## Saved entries
+ + + +
import Mathlib.Tactic
import HarnessLib

/-!
# Kozma–Nitzan's Question 8 — UNI-C(U;y): the out-defect identity `Φπ − c = π² + m(Φ−π)/Φ` and the coverage step of THEOREM W (gen 38, part 2)

Support file (`--supports stmt-CriticalPhenomena-4575`, closed crux; independent mathematics on Kozma–Nitzan's Question 8,
arXiv:2401.12397 §5.5 p. 36), prover `prim-ineq-gen-6` (gen 38).  No definitions, no named facts, no sorries; standard axioms.
Memo `run/shared/lean/prim/prim-ineq-gen-6/PROOF-UNIC-LP-G38.md` (§2 PROPOSITION D, THEOREM W); companion of …KnQuestion8UniCLP.lean.

* `kLP_phipi`: with `D = Φ − π` (the A-alive C-defect mass; `ε + π − m = Φ` because `M = A + C − AC`) and `cΦ = D(πΦ − m)`,
  the kill coefficient's main constant is `Φπ − c = π² + m(Φ−π)/Φ ≥ π²` — it does not degenerate with the budget `B = Φ²m/(Φ+m)`.
* `kLP_coverW`: the coverage step of the uniform joint multiplier of THEOREM W / the schema: if
  `Ω ≥ C·Φ·max(a·fa·m, (1−α)·u)` (the two lower bounds (Ω1)/(Ω2)+(D2) of the canonical joint weight) and
  `y·Φ·(a·fa·μ' + μ(1−α)u) ≥ (1+μ)·γ·fa` with `μ' = max(m, μ)`, then `y·Ω ≥ γ·C·fa·min(1, m/μ)`.
* `kLP_ushare`: the budget's A-defect mass against the same denominator: `(α + (1−α)u)/(α·m + μ(1−α)u)·... ≤ (1+μ)/μ`-type step,
  in the product form `μ(α + (1−α)u) ≤ (α·μ' + μ(1−α)u)` for `μ ≤ μ' ` and `μ ≤ 1`.
[cite: KozmaNitzan2024, Question 8 (§5.5 p. 36)]
-/

namespace Summit.CriticalPhenomena.PercolationContinuityZ3.Theorems

namespace PocketCert

/-- **The out-defect identity.**  `D = Φ − π`, `cΦ = D(πΦ − m)`, `Φ > 0` give `(Φπ − c)Φ = π²Φ + m(Φ − π)`; with `π ≤ Φ` and
`m ≥ 0` hence `Φπ − c ≥ π²`.
[cite: KozmaNitzan2024, Question 8 (§5.5 p. 36)] -/
theorem kLP_phipi (Φ π m c D : ℝ) (hΦ : 0 < Φ) (hD : D = Φ - π) (hc : c * Φ = D * (π * Φ - m))
    (hπ : π ≤ Φ) (hm : 0 ≤ m) :
    (Φ * π - c) * Φ = π ^ 2 * Φ + m * (Φ - π) ∧ π ^ 2 ≤ Φ * π - c := by
  have e1 : (Φ * π - c) * Φ = π ^ 2 * Φ + m * (Φ - π) := by
    have : c * Φ = (Φ - π) * (π * Φ - m) := by rw [hc, hD]
    nlinarith
  refine ⟨e1, ?_⟩
  have h2 : 0 ≤ m * (Φ - π) := mul_nonneg hm (by linarith)
  -- (Φπ − c)Φ ≥ π²Φ, divide by Φ > 0
  have h3 : π ^ 2 * Φ ≤ (Φ * π - c) * Φ := by linarith
  exact le_of_mul_le_mul_right h3 hΦ

/-- **Budget mass against the coverage denominator.**  For `μ ≤ μ'`, `0 ≤ α`:
`μ·(α + (1−α)u) ≤ α·μ' + μ·(1−α)·u`.  (The A-defect mass `ǔ_{k₁} ≤ α + (1−α)u` of the budget is at most `1/μ` times the
denominator of the joint multiplier.)
[cite: KozmaNitzan2024, Question 8 (§5.5 p. 36)] -/
theorem kLP_ushare (μ μ' α u : ℝ) (hμ' : μ ≤ μ') (hα0 : 0 ≤ α) :
    μ * (α + (1 - α) * u) ≤ α * μ' + μ * ((1 - α) * u) := by
  have h1 : μ * α ≤ α * μ' := by nlinarith
  nlinarith

/-- **Coverage step of THEOREM W / the schema.**  If the canonical joint weight satisfies the two lower bounds
`Ω ≥ C·Φ·(a·fa·m)` and `Ω ≥ C·Φ·((1−α)·u)`, and the multiplier `y ≥ 0` satisfies `y·Φ·(a·fa·μ' + μ·(1−α)·u) ≥ (1+μ)·γ·fa` with
`0 < μ` and the share encoded as `σ ∈ [0,1]` with `σ·μ' ≤ m` (`σ = min(1, m/μ)` for `μ' = max(m, μ)`), then `y·Ω ≥ σ·γ·C·fa`.
[cite: KozmaNitzan2024, Question 8 (§5.5 p. 36)] -/
theorem kLP_coverW (Ω C Φ a fa m α u y μ μ' γ σ : ℝ)
    (hC : 0 ≤ C) (hΦ : 0 ≤ Φ) (ha : 0 ≤ a) (hfa : 0 ≤ fa) (hα1 : α ≤ 1) (hu : 0 ≤ u) (hy : 0 ≤ y)
    (hμ : 0 < μ) (hσ0 : 0 ≤ σ) (hσ1 : σ ≤ 1) (hσm : σ * μ' ≤ m)
    (hΩ1 : C * Φ * (a * fa * m) ≤ Ω) (hΩ2 : C * Φ * ((1 - α) * u) ≤ Ω)
    (hyc : (1 + μ) * γ * fa ≤ y * Φ * (a * fa * μ' + μ * ((1 - α) * u))) :
    σ * γ * C * fa ≤ y * Ω := by
  -- Ω ≥ CΦ·(λ₁·a fa m + (1−λ₁)(1−α)u) for λ₁ = 1/(1+μ):  (1+μ)Ω ≥ CΦ(a fa m + μ(1−α)u)
  have hmu0 : 0 ≤ μ := hμ.le
  have h1 : (1 + μ) * Ω ≥ C * Φ * (a * fa * m + μ * ((1 - α) * u)) := by nlinarith
  -- σ·(a fa μ' + μ(1−α)u) ≤ a fa m + μ(1−α)u   (σ μ' ≤ m, σ ≤ 1)
  have h2 : σ * (a * fa * μ' + μ * ((1 - α) * u)) ≤ a * fa * m + μ * ((1 - α) * u) := by
    have h21 : σ * (a * fa * μ') ≤ a * fa * m := by
      have : a * fa * (σ * μ') ≤ a * fa * m := mul_le_mul_of_nonneg_left hσm (mul_nonneg ha hfa)
      nlinarith
    have h22 : σ * (μ * ((1 - α) * u)) ≤ μ * ((1 - α) * u) := by
      have h0 : 0 ≤ μ * ((1 - α) * u) := mul_nonneg hmu0 (mul_nonneg (by linarith) hu)
      nlinarith
    nlinarith
  -- chain: σ γ C fa (1+μ) ≤ σ · y Φ (…) · C ≤ y · CΦ(a fa m + μ(1−α)u) ≤ y (1+μ) Ω
  have h3 : σ * ((1 + μ) * γ * fa) ≤ σ * (y * Φ * (a * fa * μ' + μ * ((1 - α) * u))) :=
    mul_le_mul_of_nonneg_left hyc hσ0
  have h4 : σ * (y * Φ * (a * fa * μ' + μ * ((1 - α) * u))) = y * Φ * (σ * (a * fa * μ' + μ * ((1 - α) * u))) := by ring
  have h5 : y * Φ * (σ * (a * fa * μ' + μ * ((1 - α) * u))) ≤ y * Φ * (a * fa * m + μ * ((1 - α) * u)) :=
    mul_le_mul_of_nonneg_left h2 (mul_nonneg hy hΦ)
  have h6 : C * (y * Φ * (a * fa * m + μ * ((1 - α) * u))) = y * (C * Φ * (a * fa * m + μ * ((1 - α) * u))) := by ring
  have h7 : y * (C * Φ * (a * fa * m + μ * ((1 - α) * u))) ≤ y * ((1 + μ) * Ω) :=
    mul_le_mul_of_nonneg_left (by linarith [h1]) hy
  -- assemble: C σ (1+μ) γ fa ≤ C·[σ y Φ (…)] ≤ C y Φ (a fa m + …) ≤ y (1+μ) Ω
  have h8 : C * (σ * ((1 + μ) * γ * fa)) ≤ C * (σ * (y * Φ * (a * fa * μ' + μ * ((1 - α) * u)))) :=
    mul_le_mul_of_nonneg_left h3 hC
  have h9 : C * (σ * (y * Φ * (a * fa * μ' + μ * ((1 - α) * u)))) ≤ C * (y * Φ * (a * fa * m + μ * ((1 - α) * u))) := by
    rw [h4]; exact mul_le_mul_of_nonneg_left h5 hC
  have h10 : C * (σ * ((1 + μ) * γ * fa)) ≤ y * ((1 + μ) * Ω) := by linarith [h8, h9, h6, h7]
  -- divide by (1+μ) > 0
  have h11 : (1 + μ) * (σ * γ * C * fa) ≤ (1 + μ) * (y * Ω) := by nlinarith [h10]
  exact le_of_mul_le_mul_left h11 (by linarith)

end PocketCert

end Summit.CriticalPhenomena.PercolationContinuityZ3.Theorems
+ + + +
## Your assignment
What do the lines above say from the one containing "# Kozma–Nitzan's Question" down to the one containing "(the A-alive C-defect"? Return them exactly, both end lines included, and only them.

## Response for this exercise
# Kozma–Nitzan's Question 8 — UNI-C(U;y): the out-defect identity `Φπ − c = π² + m(Φ−π)/Φ` and the coverage step of THEOREM W (gen 38, part 2)

Support file (`--supports stmt-CriticalPhenomena-4575`, closed crux; independent mathematics on Kozma–Nitzan's Question 8,
arXiv:2401.12397 §5.5 p. 36), prover `prim-ineq-gen-6` (gen 38).  No definitions, no named facts, no sorries; standard axioms.
Memo `run/shared/lean/prim/prim-ineq-gen-6/PROOF-UNIC-LP-G38.md` (§2 PROPOSITION D, THEOREM W); companion of …KnQuestion8UniCLP.lean.

* `kLP_phipi`: with `D = Φ − π` (the A-alive C-defect mass; `ε + π − m = Φ` because `M = A + C − AC`) and `cΦ = D(πΦ − m)`,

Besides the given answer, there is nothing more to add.